Dataset excerpts:
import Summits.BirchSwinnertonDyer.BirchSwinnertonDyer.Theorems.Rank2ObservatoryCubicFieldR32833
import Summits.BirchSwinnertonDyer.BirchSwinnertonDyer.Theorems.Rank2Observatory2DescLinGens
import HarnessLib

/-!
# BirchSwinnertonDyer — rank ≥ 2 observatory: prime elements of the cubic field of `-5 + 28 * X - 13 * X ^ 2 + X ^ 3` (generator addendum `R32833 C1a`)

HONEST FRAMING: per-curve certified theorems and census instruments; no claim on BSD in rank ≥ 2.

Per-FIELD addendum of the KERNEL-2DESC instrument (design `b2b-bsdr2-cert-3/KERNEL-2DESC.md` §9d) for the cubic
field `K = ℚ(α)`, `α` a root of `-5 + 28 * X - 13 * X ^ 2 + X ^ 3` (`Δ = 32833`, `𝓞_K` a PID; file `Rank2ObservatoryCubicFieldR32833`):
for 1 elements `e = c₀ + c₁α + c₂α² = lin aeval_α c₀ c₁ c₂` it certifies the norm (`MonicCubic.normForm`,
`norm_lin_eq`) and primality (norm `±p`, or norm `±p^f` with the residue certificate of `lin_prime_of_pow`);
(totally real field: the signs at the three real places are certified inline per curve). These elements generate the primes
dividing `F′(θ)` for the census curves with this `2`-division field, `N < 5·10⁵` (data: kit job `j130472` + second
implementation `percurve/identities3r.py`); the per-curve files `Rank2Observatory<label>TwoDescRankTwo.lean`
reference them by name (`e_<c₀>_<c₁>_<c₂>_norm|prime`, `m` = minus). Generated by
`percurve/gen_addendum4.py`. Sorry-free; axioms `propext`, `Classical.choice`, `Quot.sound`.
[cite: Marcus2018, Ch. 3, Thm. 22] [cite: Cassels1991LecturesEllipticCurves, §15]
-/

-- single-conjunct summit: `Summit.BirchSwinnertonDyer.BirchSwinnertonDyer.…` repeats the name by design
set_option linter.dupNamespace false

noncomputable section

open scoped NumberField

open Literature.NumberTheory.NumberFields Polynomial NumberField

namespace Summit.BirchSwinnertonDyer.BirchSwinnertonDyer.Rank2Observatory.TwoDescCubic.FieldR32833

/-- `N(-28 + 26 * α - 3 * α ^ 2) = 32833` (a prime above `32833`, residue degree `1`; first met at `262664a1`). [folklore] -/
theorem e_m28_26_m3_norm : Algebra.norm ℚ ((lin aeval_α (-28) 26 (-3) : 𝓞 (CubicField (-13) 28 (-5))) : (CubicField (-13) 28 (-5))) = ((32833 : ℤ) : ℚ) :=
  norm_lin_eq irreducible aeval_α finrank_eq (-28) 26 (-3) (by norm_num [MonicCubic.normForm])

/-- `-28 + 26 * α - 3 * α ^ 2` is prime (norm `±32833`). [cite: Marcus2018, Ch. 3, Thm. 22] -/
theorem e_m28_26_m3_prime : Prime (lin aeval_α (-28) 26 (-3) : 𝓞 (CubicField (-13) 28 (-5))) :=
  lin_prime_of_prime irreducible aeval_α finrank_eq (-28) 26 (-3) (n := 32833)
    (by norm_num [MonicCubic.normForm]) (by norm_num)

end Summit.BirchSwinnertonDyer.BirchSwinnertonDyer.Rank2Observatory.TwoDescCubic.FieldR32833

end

==

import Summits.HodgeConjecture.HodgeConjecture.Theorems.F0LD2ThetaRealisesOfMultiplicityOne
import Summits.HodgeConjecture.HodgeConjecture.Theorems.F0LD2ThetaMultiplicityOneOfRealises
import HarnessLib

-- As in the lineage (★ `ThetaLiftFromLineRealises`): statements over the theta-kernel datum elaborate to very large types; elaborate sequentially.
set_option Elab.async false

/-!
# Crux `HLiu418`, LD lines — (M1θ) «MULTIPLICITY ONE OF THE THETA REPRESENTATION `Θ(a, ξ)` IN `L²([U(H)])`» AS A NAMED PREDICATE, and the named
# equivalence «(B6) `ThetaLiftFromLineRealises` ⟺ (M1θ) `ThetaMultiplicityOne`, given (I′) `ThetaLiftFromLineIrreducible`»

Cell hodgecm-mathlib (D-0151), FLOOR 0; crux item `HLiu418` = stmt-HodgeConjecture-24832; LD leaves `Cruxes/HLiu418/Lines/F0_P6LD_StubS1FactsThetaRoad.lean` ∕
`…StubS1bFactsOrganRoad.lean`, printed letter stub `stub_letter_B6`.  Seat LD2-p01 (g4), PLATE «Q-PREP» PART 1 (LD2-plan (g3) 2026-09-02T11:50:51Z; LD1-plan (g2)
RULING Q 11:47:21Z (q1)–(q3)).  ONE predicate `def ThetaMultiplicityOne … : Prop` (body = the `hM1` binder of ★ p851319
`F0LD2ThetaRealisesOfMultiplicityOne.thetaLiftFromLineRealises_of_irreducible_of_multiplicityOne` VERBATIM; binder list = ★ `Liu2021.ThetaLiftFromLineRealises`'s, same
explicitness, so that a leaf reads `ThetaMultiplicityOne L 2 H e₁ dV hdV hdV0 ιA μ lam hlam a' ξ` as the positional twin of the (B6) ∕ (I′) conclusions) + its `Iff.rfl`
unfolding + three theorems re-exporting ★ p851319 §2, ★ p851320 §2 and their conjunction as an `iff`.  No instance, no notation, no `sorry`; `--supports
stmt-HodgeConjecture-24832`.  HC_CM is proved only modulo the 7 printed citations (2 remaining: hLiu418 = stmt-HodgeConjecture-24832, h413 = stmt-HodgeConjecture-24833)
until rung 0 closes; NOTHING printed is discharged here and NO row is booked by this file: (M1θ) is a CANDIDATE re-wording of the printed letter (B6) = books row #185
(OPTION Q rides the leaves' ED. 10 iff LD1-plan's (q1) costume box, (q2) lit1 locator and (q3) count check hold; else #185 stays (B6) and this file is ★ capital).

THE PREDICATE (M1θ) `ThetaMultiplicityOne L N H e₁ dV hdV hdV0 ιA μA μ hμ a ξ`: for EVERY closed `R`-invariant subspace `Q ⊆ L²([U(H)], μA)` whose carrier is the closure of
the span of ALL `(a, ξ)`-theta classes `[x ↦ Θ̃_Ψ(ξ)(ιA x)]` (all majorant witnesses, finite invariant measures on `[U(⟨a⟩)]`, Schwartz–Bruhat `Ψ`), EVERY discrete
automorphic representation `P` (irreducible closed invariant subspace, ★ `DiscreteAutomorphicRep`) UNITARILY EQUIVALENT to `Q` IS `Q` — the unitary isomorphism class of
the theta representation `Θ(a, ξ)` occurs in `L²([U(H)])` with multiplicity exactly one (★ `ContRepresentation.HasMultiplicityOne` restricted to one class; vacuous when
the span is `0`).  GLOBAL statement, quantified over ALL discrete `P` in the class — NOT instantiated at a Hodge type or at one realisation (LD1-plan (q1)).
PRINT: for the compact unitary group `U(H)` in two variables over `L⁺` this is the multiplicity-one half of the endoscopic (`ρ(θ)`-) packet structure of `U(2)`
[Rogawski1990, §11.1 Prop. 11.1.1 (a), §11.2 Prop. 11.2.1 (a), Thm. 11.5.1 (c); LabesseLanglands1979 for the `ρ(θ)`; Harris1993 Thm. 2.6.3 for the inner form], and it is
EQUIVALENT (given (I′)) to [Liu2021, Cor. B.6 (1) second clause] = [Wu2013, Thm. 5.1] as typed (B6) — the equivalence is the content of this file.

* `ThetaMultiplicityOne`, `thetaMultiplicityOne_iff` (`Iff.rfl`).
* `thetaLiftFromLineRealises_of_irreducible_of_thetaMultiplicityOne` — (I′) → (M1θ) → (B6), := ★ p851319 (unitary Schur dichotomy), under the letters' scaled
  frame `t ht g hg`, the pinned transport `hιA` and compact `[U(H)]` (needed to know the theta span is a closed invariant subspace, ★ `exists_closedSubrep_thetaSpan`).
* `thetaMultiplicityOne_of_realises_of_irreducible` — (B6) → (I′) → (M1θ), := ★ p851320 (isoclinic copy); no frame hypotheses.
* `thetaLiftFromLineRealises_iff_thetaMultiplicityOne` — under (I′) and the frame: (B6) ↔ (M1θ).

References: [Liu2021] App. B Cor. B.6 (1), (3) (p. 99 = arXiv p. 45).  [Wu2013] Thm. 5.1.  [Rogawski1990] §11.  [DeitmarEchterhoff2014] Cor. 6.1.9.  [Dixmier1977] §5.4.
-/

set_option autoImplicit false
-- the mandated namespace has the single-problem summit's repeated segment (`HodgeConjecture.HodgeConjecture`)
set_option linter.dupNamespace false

Required work: Which lines of the data include the word "given"? Copy each one.

Result of this task:
# equivalence «(B6) `ThetaLiftFromLineRealises` ⟺ (M1θ) `ThetaMultiplicityOne`, given (I′) `ThetaLiftFromLineIrreducible`»
EQUIVALENT (given (I′)) to [Liu2021, Cor. B.6 (1) second clause] = [Wu2013, Thm. 5.1] as typed (B6) — the equivalence is the content of this file.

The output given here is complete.